HOW TO COMPLETE THIS TASK → In the listing below, every line with the word "hxle" needs to be copied.

PROVIDED DATA →
import Literature.Probability.RandomPlanarGeometry.SAWAdsorptionFourLimits
import HarnessLib

/-!
# The four adsorption limits below `a = 1` (Janse van Rensburg–Whittington 2013, Lemma 1, desorbed side):
# lifted unfolded loops, `β(a) = μ` for `0 < a ≤ 1`

Topic `Literature/Probability/RandomPlanarGeometry` (continues `SAWAdsorptionFourLimits.lean`: for `a ≥ 1` the four sequences
`C_n(a)^{1/n}` (`Zd.adsZ`), `L_n(a)^{1/n}` (arches, `Zd.archZ`), `C‡_n(a)^{1/n}` (`Zd.unfZ`), `L‡_n(a)^{1/n}` (wall-returning
`x`-bridges, `AdsIrr.Bw`) converge to `e^{κ(a)}`).

Janse van Rensburg–Whittington 2013, Lemma 1 (arXiv:1307.6457 p. 3; proof Hammersley–Torrie–Whittington 1982) states the
equality of the four limits for EVERY `a > 0`, «Also, `κ(a) = log μ_d` for `a ≤ 1`». For `0 < a ≤ 1` the upper bounds are the
tree's `Z⁺_n(a)^{1/n} → μ`; the lower bound is a LIFT: an unfolded loop `w` of length `n` becomes, after one step up, the
translated `w` (now one unit above the wall, no visits), one step east, one step down and one step east along the wall, an
unfolded loop of length `n + 4` with exactly two wall visits (`Zd.liftWord`, `Zd.liftWord_mem_wxbWords`, `Zd.visits_liftWord`),
so `a² · B_n(1) ≤ B_{n+4}(a)` (`Zd.sq_mul_Bw_one_le_Bw`). Hence:

* `Zd.tendsto_Bw_rpow_of_le_one` — **`L‡_n(a)^{1/n} → μ` for `0 < a ≤ 1`** (so `β(a) = μ` there), and by the sandwich
  `L‡ ≤ L ≤ C`, `L‡ ≤ C‡ ≤ C`: `Zd.tendsto_archZ_rpow_of_le_one`, `Zd.tendsto_unfZ_rpow_of_le_one`;
* **`Zd.JansevanRensburgWhittington2013_lemma1_pos (ha : 0 < a)`** — the four limits coincide (`= Zd.adsRate a`) for
  every `a > 0` (d = 2): the printed Lemma 1 in full for the square lattice.

Label: CONSOLIDATION (printed lemma, new kernel proof of the desorbed half by the lift). Pure standard axioms.
-/

noncomputable section

open Finset Filter Topology Literature.Probability.LatticeModels SimpleGraph
open scoped BigOperators

namespace Literature.Probability.RandomPlanarGeometry.SAW

/-- Reindexing inequality: an injection into a finset carrying nonnegative weights. [folklore] -/
private theorem sum_comp_le_sum_of_injOn'' {ι κ : Type*} [DecidableEq κ] {s : Finset ι} {t : Finset κ}
    (e : ι → κ) (he : Set.InjOn e s) (hst : ∀ x ∈ s, e x ∈ t) (g : κ → ℝ)
    (hg : ∀ y ∈ t, 0 ≤ g y) : ∑ x ∈ s, g (e x) ≤ ∑ y ∈ t, g y := by
  rw [← Finset.sum_image (f := g) he]
  exact Finset.sum_le_sum_of_subset_of_nonneg (Finset.image_subset_iff.2 hst) fun b hb _ => hg b hb

namespace Zd

/-! ### The lift of an unfolded loop -/

/-- **The lift** of a word: one step up, the word, then east, down, east. [cite: JansevanRensburgWhittington2013, Lemma 1 (arXiv p. 3: «κ(a) = log μ_d for a ≤ 1»; proof attributed to HammersleyTorrieWhittington1982)] -/
def liftWord (w : List Step) : List Step := ((0 : Step) :: w) ++ [1, 2, 1]

/-- Length of the lift. [cite: JansevanRensburgWhittington2013, Lemma 1 (arXiv p. 3)] -/
@[simp] theorem length_liftWord (w : List Step) : (liftWord w).length = w.length + 4 := by
  simp [liftWord]

/-- The lift is injective. [cite: JansevanRensburgWhittington2013, Lemma 1 (arXiv p. 3)] -/
theorem liftWord_injective : Function.Injective liftWord := by
  intro w w' h
  have h' : (0 : Step) :: w = (0 : Step) :: w' := List.append_cancel_right h
  exact (List.cons.inj h').2

/-- The three steps after the lifted copy: `e₁`, `e₁ - e₀`, `2e₁ - e₀`. [folklore] -/
private theorem traj_tail_values :
    traj [(1 : Step), 2, 1] 1 = ![0, 1] ∧ traj [(1 : Step), 2, 1] 2 = ![-1, 1] ∧ traj [(1 : Step), 2, 1] 3 = ![-1, 2] ∧
      Step.vec 0 = ![1, 0] := by
  refine ⟨by decide, by decide, by decide, by decide⟩

/-- Positions of the lift during the lifted copy of `w`: `traj (lift w) (1 + j) = e₀ + traj w j` for `j ≤ |w|`. [folklore] -/
private theorem traj_liftWord_mid (w : List Step) {j : ℕ} (hj : j ≤ w.length) :
    traj (liftWord w) (1 + j) = Step.vec 0 + traj w j := by
  rw [liftWord, traj_append_left _ _ (by simp; omega), show (0 : Step) :: w = [0] ++ w from rfl,
    show 1 + j = [(0 : Step)].length + j by simp, traj_append_right]
  simp only [wEnd_singleton]

/-- Positions of the lift at the three final times. [folklore] -/
private theorem traj_liftWord_tail (w : List Step) (i : ℕ) :
    traj (liftWord w) (w.length + 1 + i) = Step.vec 0 + wEnd w + traj [(1 : Step), 2, 1] i := by
  rw [liftWord, show w.length + 1 + i = ((0 : Step) :: w).length + i by simp, traj_append_right]
  simp only [wEnd_cons]

/-- **Coordinates along the lift.** For `1 ≤ i ≤ n+1`: height `1 + (height of w at i-1)`, wall coordinate that of `w`;
then `(1, X+1)`, `(0, X+1)`, `(0, X+2)` with `X = x₁(end of w)`. [folklore] -/
private theorem liftWord_coords {n : ℕ} {w : List Step} (hl : w.length = n) (hend : wEnd w 0 = 0) :
    (∀ i, 1 ≤ i → i ≤ n + 1 → traj (liftWord w) i 0 = 1 + traj w (i - 1) 0 ∧ traj (liftWord w) i 1 = traj w (i - 1) 1) ∧
    traj (liftWord w) (n + 2) 0 = 1 ∧ traj (liftWord w) (n + 2) 1 = wEnd w 1 + 1 ∧
    traj (liftWord w) (n + 3) 0 = 0 ∧ traj (liftWord w) (n + 3) 1 = wEnd w 1 + 1 ∧
    traj (liftWord w) (n + 4) 0 = 0 ∧ traj (liftWord w) (n + 4) 1 = wEnd w 1 + 2 := by
  obtain ⟨t1, t2, t3, v0⟩ := traj_tail_values
  have hA : ∀ i, traj (liftWord w) (n + 1 + i) = Step.vec 0 + wEnd w + traj [(1 : Step), 2, 1] i := fun i => by
    rw [← hl]; exact traj_liftWord_tail w i
  refine ⟨fun i hi1 hi2 => ?_, ?_, ?_, ?_, ?_, ?_, ?_⟩
  · have h := traj_liftWord_mid w (j := i - 1) (by omega)
    rw [show 1 + (i - 1) = i by omega] at h
    rw [h, v0]
    constructor
    · simp only [Pi.add_apply, Matrix.cons_val_zero]
    · simp only [Pi.add_apply, Matrix.cons_val_one, Matrix.cons_val_zero, zero_add]
  · rw [show n + 2 = n + 1 + 1 by omega, hA 1, t1, v0]
    simp only [Pi.add_apply, Matrix.cons_val_zero]; omega
  · rw [show n + 2 = n + 1 + 1 by omega, hA 1, t1, v0]
    simp only [Pi.add_apply, Matrix.cons_val_one, Matrix.cons_val_zero]; omega
  · rw [show n + 3 = n + 1 + 2 by omega, hA 2, t2, v0]
    simp only [Pi.add_apply, Matrix.cons_val_zero]; omega
  · rw [show n + 3 = n + 1 + 2 by omega, hA 2, t2, v0]
    simp only [Pi.add_apply, Matrix.cons_val_one, Matrix.cons_val_zero]; omega
  · rw [show n + 4 = n + 1 + 3 by omega, hA 3, t3, v0]
    simp only [Pi.add_apply, Matrix.cons_val_zero]; omega
  · rw [show n + 4 = n + 1 + 3 by omega, hA 3, t3, v0]
    simp only [Pi.add_apply, Matrix.cons_val_one, Matrix.cons_val_zero]; omega

/-- **The lift of an unfolded loop of length `n` is an unfolded loop of length `n + 4`.**
[cite: JansevanRensburgWhittington2013, Lemma 1 (arXiv p. 3); proof attributed to HammersleyTorrieWhittington1982] -/
theorem liftWord_mem_wxbWords {n : ℕ} {w : List Step} (hw : w ∈ AdsIrr.wxbWords n) :
    liftWord w ∈ AdsIrr.wxbWords (n + 4) := by
  obtain ⟨hl, hS, hpos, hend, hx0, hx⟩ := AdsIrr.mem_wxbWords.1 hw
  obtain ⟨hmid, h20, h21, h30, h31, h40, h41⟩ := liftWord_coords hl hend
  have hinj : Set.InjOn (traj w) {i | i ≤ w.length} := (isSAW_iff_injOn w).1 hS
  have hX0 : 0 ≤ wEnd w 1 := by have := hx0 w.length le_rfl; rwa [traj_length] at this
  have hxle : ∀ j ≤ n, traj w j 1 ≤ wEnd w 1 := fun j hj => by
    rcases (hl ▸ hj : j ≤ w.length).lt_or_eq with h | h
    · exact (hx j h).le
    · rw [h, traj_length]
  have hE : wEnd (liftWord w) = traj (liftWord w) (n + 4) := by
    rw [← traj_length, length_liftWord, hl]
  have hposL : ∀ i, 1 ≤ i → i ≤ n + 2 → 1 ≤ traj (liftWord w) i 0 := by
    intro i hi1 hi2
    rcases Nat.lt_or_ge i (n + 2) with h | h
    · rw [(hmid i hi1 (by omega)).1]; have := hpos (i - 1) (by rw [hl]; omega); omega
    · rw [show i = n + 2 by omega, h20]
  have hx1L : ∀ i ≤ n + 1, traj (liftWord w) i 1 ≤ wEnd w 1 := by
    intro i hi
    rcases Nat.eq_zero_or_pos i with rfl | hpos'
    · rw [traj_zero]; simpa using hX0
    · rw [(hmid i hpos' hi).2]; exact hxle (i - 1) (by omega)
  have key : ∀ i i', i < i' → i' ≤ n + 4 → traj (liftWord w) i ≠ traj (liftWord w) i' := by
    intro i i' hlt hi' heq
    have e0 := congrFun heq 0
    have e1 := congrFun heq 1
    rcases Nat.lt_or_ge i' (n + 2) with h1 | h1
    · rcases Nat.eq_zero_or_pos i with rfl | hi0
      · rw [traj_zero] at e0; have := hposL i' (by omega) (by omega); simp at e0; omega
      · have ew : traj w (i - 1) = traj w (i' - 1) := by
          have h := heq
          have a1 := traj_liftWord_mid w (j := i - 1) (by rw [hl]; omega)
          have a2 := traj_liftWord_mid w (j := i' - 1) (by rw [hl]; omega)
          rw [show 1 + (i - 1) = i by omega] at a1
          rw [show 1 + (i' - 1) = i' by omega] at a2
          rw [a1, a2] at h
          exact add_left_cancel h
        have := hinj (show i - 1 ∈ {i | i ≤ w.length} by simp; omega)
          (show i' - 1 ∈ {i | i ≤ w.length} by simp; omega) ew
        omega
    · rcases Nat.lt_or_ge i' (n + 3) with h2 | h2
      · rw [show i' = n + 2 by omega, h21] at e1
        have := hx1L i (by omega); omega
      · rcases Nat.lt_or_ge i' (n + 4) with h3 | h3
        · have hi3 : i' = n + 3 := by omega
          rw [hi3] at e0 e1
          rcases Nat.eq_zero_or_pos i with rfl | hi0
          · rw [traj_zero, h31] at e1; simp at e1; omega
          · rw [h30] at e0; have := hposL i hi0 (by omega); omega
        · have hi4 : i' = n + 4 := by omega
          rw [hi4] at e0 e1
          rcases Nat.eq_zero_or_pos i with rfl | hi0
          · rw [traj_zero, h41] at e1; simp at e1; omega
          · rcases Nat.lt_or_ge i (n + 3) with h5 | h5
            · rw [h40] at e0; have := hposL i hi0 (by omega); omega
            · rw [show i = n + 3 by omega, h31, h41] at e1; omega
  refine AdsIrr.mem_wxbWords.2 ⟨by rw [length_liftWord, hl], ?_, fun i hi => ?_, by rw [hE, h40], fun i hi => ?_,
    fun i hi => ?_⟩
  · rw [isSAW_iff_injOn, length_liftWord, hl]
    intro i hi i' hi' heq
    simp only [Set.mem_setOf_eq] at hi hi'
    rcases lt_trichotomy i i' with h | h | h
    · exact absurd heq (key i i' h hi')
    · exact h
    · exact absurd heq.symm (key i' i h hi)
  · rw [length_liftWord, hl] at hi
    rcases Nat.eq_zero_or_pos i with rfl | hi0
    · simp
    · rcases Nat.lt_or_ge i (n + 3) with h | h
      · have := hposL i hi0 (by omega); omega
      · rcases Nat.lt_or_ge i (n + 4) with h' | h'
        · rw [show i = n + 3 by omega, h30]
        · rw [show i = n + 4 by omega, h40]
  · rw [length_liftWord, hl] at hi
    rcases Nat.lt_or_ge i (n + 2) with h | h
    · rcases Nat.eq_zero_or_pos i with rfl | hi0
      · simp
      · rw [(hmid i hi0 (by omega)).2]; exact hx0 (i - 1) (by rw [hl]; omega)
    · rcases Nat.lt_or_ge i (n + 3) with h' | h'
      · rw [show i = n + 2 by omega, h21]; omega
      · rcases Nat.lt_or_ge i (n + 4) with h'' | h''
        · rw [show i = n + 3 by omega, h31]; omega
        · rw [show i = n + 4 by omega, h41]; omega
  · rw [length_liftWord, hl] at hi
    rw [hE, h41]
    rcases Nat.lt_or_ge i (n + 2) with h | h
    · have := hx1L i (by omega); omega
    · rcases Nat.lt_or_ge i (n + 3) with h' | h'
      · rw [show i = n + 2 by omega, h21]; omega
      · rw [show i = n + 3 by omega, h31]; omega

ANSWER →
  have hxle : ∀ j ≤ n, traj w j 1 ≤ wEnd w 1 := fun j hj => by
    · rw [(hmid i hpos' hi).2]; exact hxle (i - 1) (by omega)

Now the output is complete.